PROBLEM REQUIREMENTS | What appears from the first line of the records below through the line containing "action (file 3/3)" must be reproduced verbatim.
:: DATASET RECORDS
import Summits.QuantumFields.BalabanUV.T4Continuum.Support.AveragingDeficitChartCalculus

/-!
# AveragingDeficitFermat (T⁴ programme, node NE3, row NE3-R2, gen 3) — R0 OF THE NE3 ENERGY ROUTE: FERMAT ON THE
# COMPOSITE-CONSTRAINT MANIFOLD FOR BAŁABAN'S NON-LINEAR AVERAGE (42) — the hypothesis shape `FineCritical` of gen 2's
# `dualResidual_torus` is a THEOREM for constrained minimisers of the fine Wilson action (file 3/3)

HONEST FRAMING (cell `pub-balaban`, T4-DAG PAGE 1; unit `b2b-balaban-t4-ne3r2-p1` = owner of BINDER-OWNERS row NE3-R2,
gen 3).  The cell's T4 target is the finite-torus continuum limit of the unit-scale averaged loop expectations — NOT
infinite volume, NO mass gap, NOT Clay, NOT summit progress.  On the energy route NE3(A) ⇐ ML ∧ R0 ∧ β ∧ γ
(record `t4/T4-EST-NE3-P2.md` §0 (e)).  Gen 2 proved β (β-per), the residual pairing and the lift (γ1), and assembled
R2ᴱ on the torus (`AveragingDeficitDualResidual.dualResidual_torus`) MODULO the hypothesis shape `FineCritical L M V Tc`
— «the constrained minimiser is critical for the fine action along every periodic face-supported `𝔲(N)` direction whose
push-forward is an admissible coarse direction» (item R0, the Fermat/admissibility locus of B11 (82)–(84)).  THIS FILE
PROVES R0, all [folklore], 0 sorry:
§1 `fermat_of_submersion` — Fermat's theorem on a level set `{f = f x₀}` of a strictly differentiable map with
SURJECTIVE differential: a local minimiser of `φ` has `Dφ(x₀) = 0` on `ker Df(x₀)` (from Mathlib's Lagrange
multipliers `IsLocalExtrOn.exists_linear_map_of_hasStrictFDerivAt`; no printed input);
§2 periodicity of the average (42) along period-lattice vectors (`hol_add_smul`, `bavg_add_smul`, `cavg_add_smul`,
`isPeriodicCfg_cavg`) and **`eventually_smallField_chart`** (the small-field region `|U(∂p) − 1| ≤ b`, `b > a`, is a
neighbourhood of `V` in the chart: finitely many plaquettes per period, each continuous in the chart parameter);
§3 `small512_of_liftSmall`; **`eventually_cavg_chart_eq`** (near `0` the average of the chart IS the coarse chart of its
coordinates: `cavg (chart ψ) = chart_id (cavg V) (coord ψ)`, by the tree's `exp_mlog`); and THE THEOREM
**`fineCritical_of_isMinOn`**: for a `U(N)`-valued `V` of period `L·M` with `|V(∂p) − 1| ≤ a`, `liftSmall d L·a ≤ 1`,
minimising the fine Wilson action of the period among unitary `L·M`-periodic `U` with `|U(∂p) − 1| ≤ b` (`a < b`) under
a constraint `Q(cavg L U) = Q(cavg L V)` imposed THROUGH THE AVERAGE — `Q` any map of the averaged configuration (read on
the coarse unit lattice, `cavg`) into a complete normed space, strictly differentiable at `cavg L V` in the exponential
chart of the coarse torus with differential `Q′` ONTO from the `𝔲(N)` directions (dictionary: the further averaging
steps of the composite constraint `Q̄_k(Ū) = V_top`) — `FineCritical L M V (fun φ ↦ Q′(res φ) = 0)` HOLDS.  Mechanism:
`f := Q ∘ cavg ∘ chart` is strictly differentiable at `0` with `Df(0) = Q′ ∘ D coord(0) = Q′ ∘ pushDir`
(`AveragingDeficitChartCalculus.fderiv_coord_apply`) and ONTO by gen 2's periodic lift `exists_lift_periodic`
(the submersion (γ1)); the minimiser is a local minimiser of the smooth chart action on `{f = f 0}`
(`eventually_smallField_chart`, `isUnitaryCfg_chart`, `isPeriodicCfg_chart`); `fermat_of_submersion`; and the Fréchet
derivative of the chart action along `res ψ` is the derivative of the fine action along `vary V ψ`
(`hasDerivAt_fineAction_chartDir`, `chartDir_skewP_resDir`);
§4 **`dualResidual_minimiser`**, `dualResidual_minimiser_l2` — gen 2's R2ᴱ on the torus with the criticality hypothesis
DISCHARGED: the coarse residual current of the average of an ACTUAL constrained minimiser is bounded against every
periodic coarse `𝔲(N)` direction tangent to the constraint, in the dual `ℓ²`/`ℓ¹` norms, with gen 2's constants.
WHAT REMAINS on the energy route (row NE3's business): ML (tangent coercivity), (γ2)–(γ4) (energy-norm cost of the lift via
the gauge condition (76)), the δ-dictionary; and the INSTANCE of `Q` for Bałaban's composite constraint (the next averaging
steps in their charts — the same calculus one level up; existence of the minimiser is by compactness and not needed here).
NE3 ITSELF IS NOT PROVED; NE3 stays COND-free.
CITATION HEADER: no printed sentence is a hypothesis; the manuscripts under audit are not cited for any disputed step;
context: T. Bałaban, Commun. Math. Phys. **98** (1985) 17–51 [Balaban1985Averaging] ((42) p. 23, (44) p. 24);
**102** (1985) 277–309 [Balaban1985Variational] ((5) p. 278, (26)–(27) p. 282, (75)–(77) p. 289, (82)–(84) p. 290,
§E (115)–(121) p. 295 — the constrained minimisers `U_k(V)` and their first-variation equations).
PLACEMENT: `Summits/QuantumFields/BalabanUV/` (human rule 2026-08-19).  Record: HOME `t4/T4-EST-NE3-R2.md` v0.4.
-/

set_option autoImplicit false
::::
SOLVED PROBLEM |
import Summits.QuantumFields.BalabanUV.T4Continuum.Support.AveragingDeficitChartCalculus

/-!
# AveragingDeficitFermat (T⁴ programme, node NE3, row NE3-R2, gen 3) — R0 OF THE NE3 ENERGY ROUTE: FERMAT ON THE
# COMPOSITE-CONSTRAINT MANIFOLD FOR BAŁABAN'S NON-LINEAR AVERAGE (42) — the hypothesis shape `FineCritical` of gen 2's
# `dualResidual_torus` is a THEOREM for constrained minimisers of the fine Wilson action (file 3/3)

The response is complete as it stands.